/-- **`deg Z(4)_ℚ`: (3.4.14) = (3.4.4)·(3.4.6) at `t = 4`** — `L(4) = 2·L(1)`: two `O₆^×`-classes `[±2i]` with `e = 4` (`ℚ(2i) ∩ O₆ = ℤ[i]`), `2·(2·¼) = 1`; right side `4·4 = 2²·4`, `c ∣ 2` with `(c,6) = 1` is `c = 1` only: `2·2·h(−4)/4 = 1` — the row `t = 1` on both sides. [cite: KudlaRapoportYang2006, §3.4 (3.4.4)–(3.4.6) and (3.4.14)] [cite: VignerasLNM800, Ch. II §3] -/
theorem degree_formula_four :
    2 * ∑ᶠ q : (Quot (fun x y : {x : ℤ × ℤ × ℤ // x.1 ^ 2 - 3 * x.2.1 ^ 2 - 3 * x.2.2 ^ 2 = 4} ↦
      ∃ v : ℍ[ℚ,((-1 : ℤ) : ℚ),((3 : ℤ) : ℚ)], (v ∈ order (-1) 3 ∨ v - ⟨1/2, 1/2, 1/2, -1/2⟩ ∈ order (-1) 3) ∧
        ((v * star v).re = 1 ∨ (v * star v).re = -1) ∧
        v * ⟨0, x.1.1, x.1.2.1, x.1.2.2⟩ = ⟨0, y.1.1, y.1.2.1, y.1.2.2⟩ * v)),
        ((Nat.card
          {u : ℍ[ℚ,((-1 : ℤ) : ℚ),((3 : ℤ) : ℚ)] // (u ∈ order (-1) 3 ∨ u - ⟨1/2, 1/2, 1/2, -1/2⟩ ∈ order (-1) 3) ∧
            ((u * star u).re = 1 ∨ (u * star u).re = -1) ∧
            u * ⟨0, q.out.1.1, q.out.1.2.1, q.out.1.2.2⟩ = ⟨0, q.out.1.1, q.out.1.2.1, q.out.1.2.2⟩ * u} : ℚ))⁻¹ =
      2 * ((((1 - ZMod.χ₈ ((-4 : ℤ) : ZMod 8)) * (1 - legendreSym 3 (-4)) : ℤ)) : ℚ) *
        ∑ c ∈ Nat.divisors 2 with Nat.Coprime c 6,
          (BinQF.classNumber (-((c : ℤ) ^ 2 * 4)) : ℚ) /
            (if (c : ℤ) ^ 2 * 4 = 3 then 6 else if (c : ℤ) ^ 2 * 4 = 4 then 4 else 2) := by
  rw [degreeSum_congr₄₀ (show (4 : ℤ) = 4 * 1 by norm_num), finsum_unit_classes_four_mul_eq, degree_formula_one]
  rw [show (Nat.divisors 1).filter (fun c ↦ Nat.Coprime c 6) = {1} from by decide,
    show (Nat.divisors 2).filter (fun c ↦ Nat.Coprime c 6) = {1} from by decide]

/-- **`deg Z(9)_ℚ`: (3.4.14) = (3.4.4)·(3.4.6) at `t = 9`** — `L(9) = 3·L(1)`: two classes `[±3i]` with `e = 4`, `2·(2·¼) = 1`; right side `4·9 = 3²·4`, `c ∣ 3`, `(c,6) = 1` ⟹ `c = 1`: `2·2·h(−4)/4 = 1`. [cite: KudlaRapoportYang2006, §3.4 (3.4.4)–(3.4.6) and (3.4.14)] [cite: VignerasLNM800, Ch. II §3] -/
theorem degree_formula_nine :
    2 * ∑ᶠ q : (Quot (fun x y : {x : ℤ × ℤ × ℤ // x.1 ^ 2 - 3 * x.2.1 ^ 2 - 3 * x.2.2 ^ 2 = 9} ↦
      ∃ v : ℍ[ℚ,((-1 : ℤ) : ℚ),((3 : ℤ) : ℚ)], (v ∈ order (-1) 3 ∨ v - ⟨1/2, 1/2, 1/2, -1/2⟩ ∈ order (-1) 3) ∧
        ((v * star v).re = 1 ∨ (v * star v).re = -1) ∧
        v * ⟨0, x.1.1, x.1.2.1, x.1.2.2⟩ = ⟨0, y.1.1, y.1.2.1, y.1.2.2⟩ * v)),
        ((Nat.card
          {u : ℍ[ℚ,((-1 : ℤ) : ℚ),((3 : ℤ) : ℚ)] // (u ∈ order (-1) 3 ∨ u - ⟨1/2, 1/2, 1/2, -1/2⟩ ∈ order (-1) 3) ∧
            ((u * star u).re = 1 ∨ (u * star u).re = -1) ∧
            u * ⟨0, q.out.1.1, q.out.1.2.1, q.out.1.2.2⟩ = ⟨0, q.out.1.1, q.out.1.2.1, q.out.1.2.2⟩ * u} : ℚ))⁻¹ =
      2 * ((((1 - ZMod.χ₈ ((-4 : ℤ) : ZMod 8)) * (1 - legendreSym 3 (-4)) : ℤ)) : ℚ) *
        ∑ c ∈ Nat.divisors 3 with Nat.Coprime c 6,
          (BinQF.classNumber (-((c : ℤ) ^ 2 * 4)) : ℚ) /
            (if (c : ℤ) ^ 2 * 4 = 3 then 6 else if (c : ℤ) ^ 2 * 4 = 4 then 4 else 2) := by
  rw [degreeSum_congr₄₀ (show (9 : ℤ) = 9 * 1 by norm_num), finsum_unit_classes_nine_mul_eq, degree_formula_one]
  rw [show (Nat.divisors 1).filter (fun c ↦ Nat.Coprime c 6) = {1} from by decide,
    show (Nat.divisors 3).filter (fun c ↦ Nat.Coprime c 6) = {1} from by decide]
------------------------------------------------------------------------
* WHAT NEEDS TO BE DONE *
Within the data, how many lines hold the word "theorem"? State the number alone.

* FINAL ANSWER *
2